EU leaders agreed in principle on Monday to cut 90% of oil
imports from Russia by the end of this year, the bloc's toughest
sanctions yet since the start of the invasion of Ukraine, which
Moscow calls a "special military operation".
Once fully adopted, sanctions on crude will be phased in over
six months and on refined products over eight months. The
embargo exempts pipeline oil from Russia as a concession to
Hungary and two other landlocked Central European states.

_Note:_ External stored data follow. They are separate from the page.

import Mathlib
import Summits.RiemannHypothesis.RiemannHypothesis.Theorems.WeilFarFloorFormPolarization
import Summits.RiemannHypothesis.RiemannHypothesis.Theorems.WeilFarFloorCoshOptimalPieces
import HarnessLib

/-!
# The residual ceiling under RH, the cosh profile's small-scale modulus, and the pole leakage across nested windows

Helper file (`--supports stmt-RiemannHypothesis-0098`, lead-track anchor: Weil-positivity window ladder, format-C far bound),
pure proofs over BUILT imports.  Seat rh-explicit-weil-1 gen15 (memo `run/shared/lean/pub/rh-explicit/rh-explicit-weil-1/FORMAT-K3.md`
§16): the three pieces of the SECOND-ORDER UPPER BOUND `λ_max(a) ≤ R_c(a) + (1+ε)·J(a)/R_c(a) + ε·e^{−a}` (under RH) that are not
already in `WeilFarFloorCoshOptimalPieces`.

* §1 (RH) `primeShiftForm_le_profile_add_residual_of_RH`: for real Weil tests `u, f` on `[−b, b]`, `c = ∫uf/∫f²`, `r = u − c f`,
  `Q_b(u) ≤ c²Q_b(f) + 2c∫(T_b f)·r + 2(∫ r cosh(·/2))² − (2I₀ + log 4π + γ)∫r² + ∫_{(0,∞)} ρ_∞ D_t(r)` — bilinearity
  (`WeilFarFloorFormPolarization`) and the RH anatomy of the residual ALONE: Weil positivity under RH
  (`WeilPositivity.of_riemannHypothesis`) in Bombieri's Dirichlet-form shape (`weilQuadratic_re_eq_weilPoleForm_add_weilDirichletEnergy_sub`),
  the zero side and the `sinh` part of the pole dropped.  (This is the structural step of C-XIII″; it supersedes the staged
  `WeilFarFloorCoshComponentRH`, whose route through the zero-energy identity is not needed.)
* §2 (RH-free) the cosh profile's increments at small scales: `∫(C_b(x+t) − C_b(x))² = 2(b + sinh b) − 2∫C_b(x − t)C_b(x)`
  and `≤ (b + sinh b + 3)·t` for `0 ≤ t ≤ 1 ≤ b` (from the closed-form self-overlap `FloorCosh.integral_coshTest_shift_mul`:
  `D_t = 2(b + sinh b)(1 − cosh(t/2)) + 2cosh b·sinh(t/2) + t·cosh(t/2) ≤ 2(b + sinh b)(1 − e^{−t/2}) + t·cosh(t/2)`), and the
  two-sided modulus form feeding `exists_smoothProfile`.
* §3 (RH-free) the pole leakage of a residual across NESTED windows: if `C_m` is `(P₁+3)s²`-close to `C_{b₁}` and `u ⊥`-decomposes
  along `C_m` inside `[−b₂, b₂] ⊇ [−b₁, b₁]`, then `(∫ r cosh(·/2))² ≤ ∫r²·(2(P₁+3)s² + 4(b₂ − b₁)·P₊)` (`P₊ ≥ b₂ + sinh b₂`) —
  `WeilFarFloorCoshOptimalPieces.pole_term_le` is the case `b₂ = b₁ + s²`.
Standard axioms only; RH enters §1 as Mathlib's `RiemannHypothesis`.  Nothing here bears on the truth of RH.
-/

set_option linter.dupNamespace false
set_option autoImplicit false

noncomputable section

open MeasureTheory Set Filter
open scoped Real Topology ArithmeticFunction.vonMangoldt

namespace Summit.RiemannHypothesis.RiemannHypothesis.Theorems.WeilFormatC
import Summits.QuantumFields.BalabanUV.T4Continuum.Support.NE7OneStepOfExistence
import Summits.QuantumFields.BalabanUV.T4Continuum.Support.NE7ExistenceByInduction
import HarnessLib

/-!
# NE7OneStepOfInductiveStep — THE END OF RECORD OF GENERATION 88: ONE-STEP for all sufficiently small data ⇐ [Balaban1985Variational] Thm 1's
# INDUCTIVE STEP at a `P`-regular finer-critical background (Sects. A–G, displayed, ANY invariant `P`) ∧ `P` of the data ∧ row NE3's per-pair binder
# `hleaves²` ∧ two k-free lines — the a-priori estimate `hape` (F31 ∕ F33) and the bare existence `hexists` (F238) are GONE from the NE7 END

Cell `pub-balaban`, rung (B)+1 sub-cell t4, lineage `b2b-balaban-t4-ne7-p1` (CRUX PROVER NE7 #1 = OWNER of row NE7), generation 88; memo
`t4/b2b-balaban-t4-ne7-p1-g88/EXISTENCE-BY-INDUCTION.md` §4.  File F241 (over F238 `NE7OneStepOfExistence`, F240 `NE7ExistenceByInduction`).

WHY.  F238: ONE-STEP ⇐ `hexists` ∧ `hleaves²` ∧ lines; F240: `hexists` ⇐ B11's inductive step STEP_P by induction on the level over all periods (F239's exact
datum refinement).  THIS FILE composes them: the NE7 END now consumes EXACTLY the inductive step of the printed proof — «from a `P`-regular configuration
`U₀` on the level-`(j+1)` fibre of `D`, with the previous radius `δ₁∕(L^j)²` and tangent-critical for the finer constraint, produce an admissible
tangent-critical `U` with `SmallField U (δ₁∕(L^{j+1})²)` and `P` again» — the statement [B9]'s rows (Thm 3.1 ∕ 3.3, (3.49)) are made for, since they
hold at REGULAR backgrounds ((3.35)–(3.36)) and the induction is what supplies the regularity.
WHAT ([folklore] composition; 0 def, 0 sorry).
§1 **`oneStep_of_dataClass_step_routePi`** (generic `d`, `L ≥ 2`, every `N ≥ 1`): F238 §1 at `hexists := F240's hexists_of_step`; new numeric side conditions
   `4(e^β − 1) ≤ δ₁` and `δ₁L² ≤ ε` (the refined datum's radius is the datum's; the previous level's good radius must fit the class one level up).
§2 **`oneStep_SU2_of_dataClass_step_routePi`** — `d = 4`, `L = 2`, `card n = 2`, `0 < ε ≤ 10⁻⁵³`, `4δ₁ ≤ ε`, `4(e^β−1) ≤ δ₁`: THE END OF RECORD of gen 88.
THE (A)-BILL AFTER THIS FILE: X-A4 ∧ **STEP_P** ∧ `P` of the data ∧ `hleaves²` on `𝒟_β` ∧ two k-free lines.  GONE: `hape` (Sect. F TYPE a-priori estimate),
`hexists`.
HONEST FRAMING (page 1): composition over HYPOTHESES; STEP_P (B11 Sects. A–G TYPE), `P` of the data, row NE3's per-pair binder (B11 Prop. 2 ∕ (Π-REG-γ)
TYPE) and the numeric lines are asserted for nothing; `γ` inexplicit (F29's compactness); nothing of Bałaban's asserted; NOT ONE-STEP, NOT NE7; spine
0∕9; finite T⁴ rung (B)+1 — NOT infinite volume, NOT mass gap, NOT `BetaPertH`, NOT Clay.  Continuum YM on T⁴ ⇐ BetaPertH ∧ nine spine estimates (0/9
proved); BetaPertH ⇐ (D1) ∧ (D4) ∧ CAP+tail; G-an2-4 gates asym, D1 and NE2/3/4.
-/

set_option autoImplicit false

open scoped BigOperators Matrix Matrix.Norms.L2Operator
open NormedSpace Finset Set

namespace Summit.QuantumFields.BalabanUV.T4Continuum.NE7OneStepOfInductiveStep

open Literature.MathematicalPhysics.QuantumFieldTheory.Balaban1983to89
open B7Prop1Explicit B7Prop2Explicit
open T4AveragingDeficitWall (IsUnitaryCfg IsSkewDir SmallField dirSq)
open T4AveragingDeficitWallBoundary (IsPeriodicCfg periodBox)
open AveragingDeficitPeriodicCounting (IsPeriodicDir)
open AveragingDeficitMultiLevelPrep (LevelSmall TangentIter)
open MinimalActionLevels (perWin)
open MinimalActionSandwich (IsMinimiser admissible)
open MinimalActionRate (sfClass)
open NE3HessForm (dAction)
open NE3SlicePoincareShape (SlicePoincare)
open NE3SlicePoincareBudgetLine (CPLine)
open NE3FrameFreeSliceW (frameFreeBlockLandauW)
open NE3TangentCovariantTower (dirIter)
open NE3DecomposedRepOfLinearNormalPart (ResidualSliceRepT)
open NE3QbarIterCovLiftPrep (cruxC)
open NE3SmoothRightInverseW (rightInvW)
open NE3RightInverseSolveLetters (thetaLoc)
open NE3RightInverseL2Letter (l2C)
open NE3HatInvCurlLetters (curl2C curl1C)
open NE7OneStepOfExistence (oneStep_of_dataClass_exists_routePi oneStep_SU2_of_dataClass_exists_routePi)
open NE7ExistenceByInduction (hexists_of_step)

noncomputable section

variable {d : ℕ} {n : Type*} [Fintype n] [DecidableEq n]

/-! ## §1 The END over the data class: B11's inductive step replaces existence -/

set_option maxHeartbeats 400000 in
-- statement-level budget (the `hrep` binder), as in F30 ∕ F31 ∕ F238
/-- **ONE-STEP FOR ALL SUFFICIENTLY SMALL DATA ⇐ B11's INDUCTIVE STEP (any invariant `P`) ∧ `P` OF THE DATA ∧ ROW NE3's `hleaves²` ON `𝒟_β`** (generic `d`,
`L ≥ 2`, every `N ≥ 1`): F238 §1 `oneStep_of_dataClass_exists_routePi` with `hexists` DISCHARGED by F240 `hexists_of_step`.  New side conditions:
`4(e^β − 1) ≤ δ₁`, `δ₁L² ≤ ε`. [folklore] -/
theorem oneStep_of_dataClass_step_routePi [Nonempty n] {L N : ℕ} [NeZero L] [NeZero N] (hL : 2 ≤ L) (hN : 1 ≤ N) {ε δ δ₁ CP β : ℝ}
    (hε : 0 < ε) (hε1 : 16 * C0 d * ε ≤ 3) (hε2 : 1024 * (d + 1) * (d + 4) * (L : ℝ) ^ 2 * ε ≤ 1) (hδ₁ : 0 ≤ δ₁) (hδ₁δ : δ₁ < δ) (hδε : δ < ε)
    (hβδ₁ : 4 * (Real.exp β - 1) ≤ δ₁) (hδ₁L : δ₁ * (L : ℝ) ^ 2 ≤ ε)
    (hCP : 0 < CP) (hβ : 0 < β) (hls : ∀ k : ℕ, LevelSmall d L k (ε / ((L : ℝ) ^ (k + 1)) ^ 2))
    (hP : ∀ (j : ℕ) (W' : Site d → Fin d → (Matrix n n ℂ)ˣ), W' ∈ sfClass d L N ε (j + 1) →
      SlicePoincare L (j + 1) W' (frameFreeBlockLandauW L N (j + 1) W') CP (periodBox (d := d) (N * L ^ (j + 1))))
    -- row NE3's right inverse regime (W6) and route Π's ceilings and two k-free lines
    (hθl : thetaLoc d L * ε < 1) (hε1' : ε ≤ 1) {C₂ αh Ch : ℝ} (hC₂ : 0 ≤ C₂) (hαh0 : 0 ≤ αh) (hαh1 : αh ≤ 1) (hCh0 : 0 ≤ Ch)
    {νh κh : ℝ} (hνh : νh = 2 * Real.sqrt (l2C d L / (1 - thetaLoc d L * ε) ^ 2 + curl2C d L / (1 - thetaLoc d L * ε) ^ 2) * C₂ * Ch * αh)
    (hκh : κh = 4 * (curl1C d L / (1 - thetaLoc d L * ε)) * C₂ * Ch ^ 2 * ε) (hν : νh < 1)
    (hline : 2 * (κh / (1 - νh) ^ 2) < ((((1 / 2 - (νh / (1 - νh)) ^ 2) / (2 * (1 + CP)) - (νh / (1 - νh)) ^ 2) / 2
        - 576 * d * (αh ^ 2 * Real.exp (2 * αh))) / (Fintype.card n : ℝ) - 28 * d * (ε + 7 * αh ^ 2)))
    -- the regularity invariant carried along B11's induction, holding for the data
    (P : ℕ → ℕ → (Site d → Fin d → (Matrix n n ℂ)ˣ) → Prop)
    (hP0 : ∀ (N' : ℕ) [NeZero N'] (D : Site d → Fin d → (Matrix n n ℂ)ˣ), IsUnitaryCfg D → IsPeriodicCfg D (N' : ℤ) →
      SmallField D (4 * (Real.exp β - 1)) → P N' 0 D)
    -- [B11] Thm 1's INDUCTIVE STEP (Sects. A–G) at a `P`-regular finer-critical background on the fibre (DISPLAYED)
    (hstep : ∀ (N' : ℕ) [NeZero N'] (j : ℕ) (D : Site d → Fin d → (Matrix n n ℂ)ˣ), IsUnitaryCfg D → IsPeriodicCfg D (N' : ℤ) →
      SmallField D (4 * (Real.exp β - 1)) →
      ∀ U₀ ∈ admissible (sfClass d L N' ε) L (j + 1) D, SmallField U₀ (δ₁ / ((L : ℝ) ^ j) ^ 2) →
      (∀ k : ℕ, j = k + 1 → ∀ φ : Site d → Fin d → Matrix n n ℂ, IsSkewDir φ → IsPeriodicDir φ ((N' * L * L ^ (k + 1) : ℕ) : ℤ) →
        TangentIter L k U₀ φ → dAction U₀ φ (perWin d (N' * L * L ^ (k + 1))) = 0) →
      P (N' * L) j U₀ →
      ∃ U ∈ admissible (sfClass d L N' ε) L (j + 1) D, SmallField U (δ₁ / ((L : ℝ) ^ (j + 1)) ^ 2) ∧
        (∀ φ : Site d → Fin d → Matrix n n ℂ, IsSkewDir φ → IsPeriodicDir φ ((N' * L ^ (j + 1) : ℕ) : ℤ) → TangentIter L j U φ →
          dAction U φ (perWin d (N' * L ^ (j + 1))) = 0) ∧
        P N' (j + 1) U)
    -- ROW NE3's PER-PAIR BINDER on the data class, at the pairs (U♯, U′), WITH THE FAR LOCAL QUADRATIC LETTER
    (hleaves2 : ∀ D : Site d → Fin d → (Matrix n n ℂ)ˣ, IsUnitaryCfg D → IsPeriodicCfg D (N : ℤ) → SmallField D (4 * (Real.exp β - 1)) →
      ∀ (k : ℕ), ∀ Us ∈ admissible (sfClass d L N ε) L (k + 1) D, SmallField Us (δ₁ / ((L : ℝ) ^ (k + 1)) ^ 2) →
      (∀ φ : Site d → Fin d → Matrix n n ℂ, IsSkewDir φ → IsPeriodicDir φ ((N * L ^ (k + 1) : ℕ) : ℤ) → TangentIter L k Us φ →
        dAction Us φ (perWin d (N * L ^ (k + 1))) = 0) →
      ∀ U' ∈ admissible (sfClass d L N ε) L (k + 1) D,
      ∃ (u : Site d → (Matrix n n ℂ)ˣ) (X₀ : Site d → Fin d → Matrix n n ℂ) (α₀ : ℝ) (m : Site d → Fin d → ℝ) (C : ℝ),
        IsSkewDir X₀ ∧
        (∀ (hWu : IsUnitaryCfg Us) (hx : 0 ≤ ε / ((L : ℝ) ^ (k + 1)) ^ 2) (hs : LevelSmall d L k (ε / ((L : ℝ) ^ (k + 1)) ^ 2))
            (hWx : SmallField Us (ε / ((L : ℝ) ^ (k + 1)) ^ 2))
            (hθ : cruxC d L * (((L : ℝ) ^ (k + 1)) ^ 2 * (ε / ((L : ℝ) ^ (k + 1)) ^ 2)) < 1)
            (hφ : IsSkewDir (dirIter L (k + 1) Us X₀)),
          ResidualSliceRepT L N (k + 1) Us U' u X₀ (rightInvW hL k hWu hx hs hWx N hθ hφ) α₀) ∧
        (∀ z κ, 0 ≤ m z κ) ∧ 0 ≤ C ∧
        ((L : ℝ) ^ (k + 1)) ^ d * ∑ z ∈ periodBox (d := d) N, ∑ κ : Fin d, m z κ ^ 2
          ≤ C ^ 2 * dirSq X₀ (periodBox (d := d) (N * L ^ (k + 1))) ∧
        (∀ z ∈ periodBox (d := d) N, ∀ κ : Fin d, ‖dirIter L (k + 1) Us X₀ z κ‖ ≤ C₂ * ((L : ℝ) ^ (k + 1) * m z κ) ^ 2) ∧
        α₀ * (L : ℝ) ^ (k + 1) ≤ αh ∧ (∀ z κ, m z κ * (L : ℝ) ^ (k + 1) ≤ αh) ∧ C ≤ Ch ∧
        (∀ z ∈ periodBox (d := d) N, ∀ κ : Fin d, ‖dirIter L (k + 1) (gaugeAct u U') X₀ z κ‖ ≤ C₂ * ((L : ℝ) ^ (k + 1) * m z κ) ^ 2)) :
    ∃ γ : ℝ, 0 < γ ∧ ∀ V : Site d → Fin d → (Matrix n n ℂ)ˣ, IsUnitaryCfg V → IsPeriodicCfg V (N : ℤ) → SmallField V γ →
      ∀ (k : ℕ) (U₀ : Site d → Fin d → (Matrix n n ℂ)ˣ), U₀ ∈ admissible (sfClass d L N ε) L (k + 1) V →
        SmallField U₀ (δ / ((L : ℝ) ^ k) ^ 2) →
        ∃ U, IsMinimiser d (sfClass d L N ε) L N (k + 1) V U ∧ SmallField U (δ / ((L : ℝ) ^ (k + 1)) ^ 2) := by
  have hβ0 : 0 ≤ 4 * (Real.exp β - 1) := by have := Real.add_one_le_exp β; nlinarith
  have hβε : 4 * (Real.exp β - 1) ≤ ε := by linarith
  exact oneStep_of_dataClass_exists_routePi hL hN hε hε1 hε2 hδ₁ hδ₁δ hδε hCP hβ hls hP hθl hε1' hC₂ hαh0 hαh1 hCh0 hνh hκh hν hline
    (hexists_of_step (by omega) hβε hβδ₁ hβ0 hδ₁L P hP0 hstep N) hleaves2

/-! ## §2 `d = 4`, `L = 2`, SU(2): THE END OF RECORD of generation 88 -/

set_option maxHeartbeats 400000 in
-- statement-level budget (the `hrep` binder), as in F31 ∕ F33 ∕ F238
/-- **ONE-STEP AT `d = 4`, `L = 2`, SU(2)∕U(2) (`card n = 2`), `0 < ε ≤ 10⁻⁵³`, FOR ALL `γ`-SMALL DATA ⇐ [B11] Thm 1's INDUCTIVE STEP (any invariant `P`)
∧ `P` OF THE DATA ∧ ROW NE3's `hleaves²` ON `𝒟_β`** ((P♮)_W, the level family, the class smallness, `ε ≤ 1` and the W6 regime DISCHARGED as in F33 ∕
F238; displayed uniformly: the ceilings `C₂, α̂, Ĉ`, the two k-free lines, and the side conditions `4(e^β−1) ≤ δ₁`, `4δ₁ ≤ ε`).  THE END OF RECORD of
generation 88. [folklore] -/
theorem oneStep_SU2_of_dataClass_step_routePi [Nonempty n] (hn : Fintype.card n = 2) {N : ℕ} [NeZero N] (hN : 1 ≤ N) {ε δ δ₁ β : ℝ}
    (hε : 0 < ε) (hε' : ε ≤ 1 / 10 ^ 53) (hδ₁ : 0 ≤ δ₁) (hδ₁δ : δ₁ < δ) (hδε : δ < ε) (hβ : 0 < β)
    (hβδ₁ : 4 * (Real.exp β - 1) ≤ δ₁) (hδ₁4 : 4 * δ₁ ≤ ε)
    {C₂ αh Ch : ℝ} (hC₂ : 0 ≤ C₂) (hαh0 : 0 ≤ αh) (hαh1 : αh ≤ 1) (hCh0 : 0 ≤ Ch)
    {νh κh : ℝ} (hνh : νh = 2 * Real.sqrt (l2C 4 2 / (1 - thetaLoc 4 2 * ε) ^ 2 + curl2C 4 2 / (1 - thetaLoc 4 2 * ε) ^ 2) * C₂ * Ch * αh)
    (hκh : κh = 4 * (curl1C 4 2 / (1 - thetaLoc 4 2 * ε)) * C₂ * Ch ^ 2 * ε) (hν : νh < 1)
    (hline : 2 * (κh / (1 - νh) ^ 2) < ((((1 / 2 - (νh / (1 - νh)) ^ 2) / (2 * (1 + (CPLine 4 2 2 (1 / 10 ^ 17) (1 / 10 ^ 53) + 1)))
        - (νh / (1 - νh)) ^ 2) / 2 - 576 * (4 : ℕ) * (αh ^ 2 * Real.exp (2 * αh))) / (Fintype.card n : ℝ) - 28 * (4 : ℕ) * (ε + 7 * αh ^ 2)))
    (P : ℕ → ℕ → (Site 4 → Fin 4 → (Matrix n n ℂ)ˣ) → Prop)
    (hP0 : ∀ (N' : ℕ) [NeZero N'] (D : Site 4 → Fin 4 → (Matrix n n ℂ)ˣ), IsUnitaryCfg D → IsPeriodicCfg D (N' : ℤ) →
      SmallField D (4 * (Real.exp β - 1)) → P N' 0 D)
    (hstep : ∀ (N' : ℕ) [NeZero N'] (j : ℕ) (D : Site 4 → Fin 4 → (Matrix n n ℂ)ˣ), IsUnitaryCfg D → IsPeriodicCfg D (N' : ℤ) →
      SmallField D (4 * (Real.exp β - 1)) →
      ∀ U₀ ∈ admissible (sfClass 4 2 N' ε) 2 (j + 1) D, SmallField U₀ (δ₁ / ((((2 : ℕ) : ℝ)) ^ j) ^ 2) →
      (∀ k : ℕ, j = k + 1 → ∀ φ : Site 4 → Fin 4 → Matrix n n ℂ, IsSkewDir φ → IsPeriodicDir φ ((N' * 2 * 2 ^ (k + 1) : ℕ) : ℤ) →
        TangentIter 2 k U₀ φ → dAction U₀ φ (perWin 4 (N' * 2 * 2 ^ (k + 1))) = 0) →
      P (N' * 2) j U₀ →
      ∃ U ∈ admissible (sfClass 4 2 N' ε) 2 (j + 1) D, SmallField U (δ₁ / ((((2 : ℕ) : ℝ)) ^ (j + 1)) ^ 2) ∧
        (∀ φ : Site 4 → Fin 4 → Matrix n n ℂ, IsSkewDir φ → IsPeriodicDir φ ((N' * 2 ^ (j + 1) : ℕ) : ℤ) → TangentIter 2 j U φ →
          dAction U φ (perWin 4 (N' * 2 ^ (j + 1))) = 0) ∧
        P N' (j + 1) U)
    (hleaves2 : ∀ D : Site 4 → Fin 4 → (Matrix n n ℂ)ˣ, IsUnitaryCfg D → IsPeriodicCfg D (N : ℤ) → SmallField D (4 * (Real.exp β - 1)) →
      ∀ (k : ℕ), ∀ Us ∈ admissible (sfClass 4 2 N ε) 2 (k + 1) D, SmallField Us (δ₁ / ((((2 : ℕ) : ℝ)) ^ (k + 1)) ^ 2) →
      (∀ φ : Site 4 → Fin 4 → Matrix n n ℂ, IsSkewDir φ → IsPeriodicDir φ ((N * 2 ^ (k + 1) : ℕ) : ℤ) → TangentIter 2 k Us φ →
        dAction Us φ (perWin 4 (N * 2 ^ (k + 1))) = 0) →
      ∀ U' ∈ admissible (sfClass 4 2 N ε) 2 (k + 1) D,
      ∃ (u : Site 4 → (Matrix n n ℂ)ˣ) (X₀ : Site 4 → Fin 4 → Matrix n n ℂ) (α₀ : ℝ) (m : Site 4 → Fin 4 → ℝ) (C : ℝ),
        IsSkewDir X₀ ∧
        (∀ (hWu : IsUnitaryCfg Us) (hx : 0 ≤ ε / ((((2 : ℕ) : ℝ)) ^ (k + 1)) ^ 2)
            (hs : LevelSmall 4 2 k (ε / ((((2 : ℕ) : ℝ)) ^ (k + 1)) ^ 2)) (hWx : SmallField Us (ε / ((((2 : ℕ) : ℝ)) ^ (k + 1)) ^ 2))
            (hθ : cruxC 4 2 * (((((2 : ℕ) : ℝ)) ^ (k + 1)) ^ 2 * (ε / ((((2 : ℕ) : ℝ)) ^ (k + 1)) ^ 2)) < 1)
            (hφ : IsSkewDir (dirIter 2 (k + 1) Us X₀)),
          ResidualSliceRepT 2 N (k + 1) Us U' u X₀ (rightInvW (by norm_num) k hWu hx hs hWx N hθ hφ) α₀) ∧
        (∀ z κ, 0 ≤ m z κ) ∧ 0 ≤ C ∧
        ((((2 : ℕ) : ℝ)) ^ (k + 1)) ^ 4 * ∑ z ∈ periodBox (d := 4) N, ∑ κ : Fin 4, m z κ ^ 2
          ≤ C ^ 2 * dirSq X₀ (periodBox (d := 4) (N * 2 ^ (k + 1))) ∧
        (∀ z ∈ periodBox (d := 4) N, ∀ κ : Fin 4, ‖dirIter 2 (k + 1) Us X₀ z κ‖ ≤ C₂ * ((((2 : ℕ) : ℝ)) ^ (k + 1) * m z κ) ^ 2) ∧
        α₀ * (((2 : ℕ) : ℝ)) ^ (k + 1) ≤ αh ∧ (∀ z κ, m z κ * (((2 : ℕ) : ℝ)) ^ (k + 1) ≤ αh) ∧ C ≤ Ch ∧
        (∀ z ∈ periodBox (d := 4) N, ∀ κ : Fin 4,
          ‖dirIter 2 (k + 1) (gaugeAct u U') X₀ z κ‖ ≤ C₂ * ((((2 : ℕ) : ℝ)) ^ (k + 1) * m z κ) ^ 2)) :
    ∃ γ : ℝ, 0 < γ ∧ ∀ V : Site 4 → Fin 4 → (Matrix n n ℂ)ˣ, IsUnitaryCfg V → IsPeriodicCfg V (N : ℤ) → SmallField V γ →
      ∀ (k : ℕ) (U₀ : Site 4 → Fin 4 → (Matrix n n ℂ)ˣ), U₀ ∈ admissible (sfClass 4 2 N ε) 2 (k + 1) V →
        SmallField U₀ (δ / ((((2 : ℕ) : ℝ)) ^ k) ^ 2) →
        ∃ U, IsMinimiser 4 (sfClass 4 2 N ε) 2 N (k + 1) V U ∧ SmallField U (δ / ((((2 : ℕ) : ℝ)) ^ (k + 1)) ^ 2) := by
  have hβ0 : 0 ≤ 4 * (Real.exp β - 1) := by have := Real.add_one_le_exp β; nlinarith
  have hβε : 4 * (Real.exp β - 1) ≤ ε := by linarith
  have hδ₁L : δ₁ * (((2 : ℕ) : ℝ)) ^ 2 ≤ ε := by norm_num; linarith
  exact oneStep_SU2_of_dataClass_exists_routePi hn hN hε hε' hδ₁ hδ₁δ hδε hβ hC₂ hαh0 hαh1 hCh0 hνh hκh hν hline
    (hexists_of_step (L := 2) (by norm_num) hβε hβδ₁ hβ0 hδ₁L P hP0 hstep N) hleaves2

end

end Summit.QuantumFields.BalabanUV.T4Continuum.NE7OneStepOfInductiveStep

"We maintain our view that, given time, Russia will be able to
redirect most of its exports and peg maximum impact on Russian
production at 1.5 million barrels per day," JP Morgan said in a
note on Wednesday.
Sources told Reuters that Russian oil companies led by Rosneft
this month plan to re-open wells that they had shut owing to
Western sanctions.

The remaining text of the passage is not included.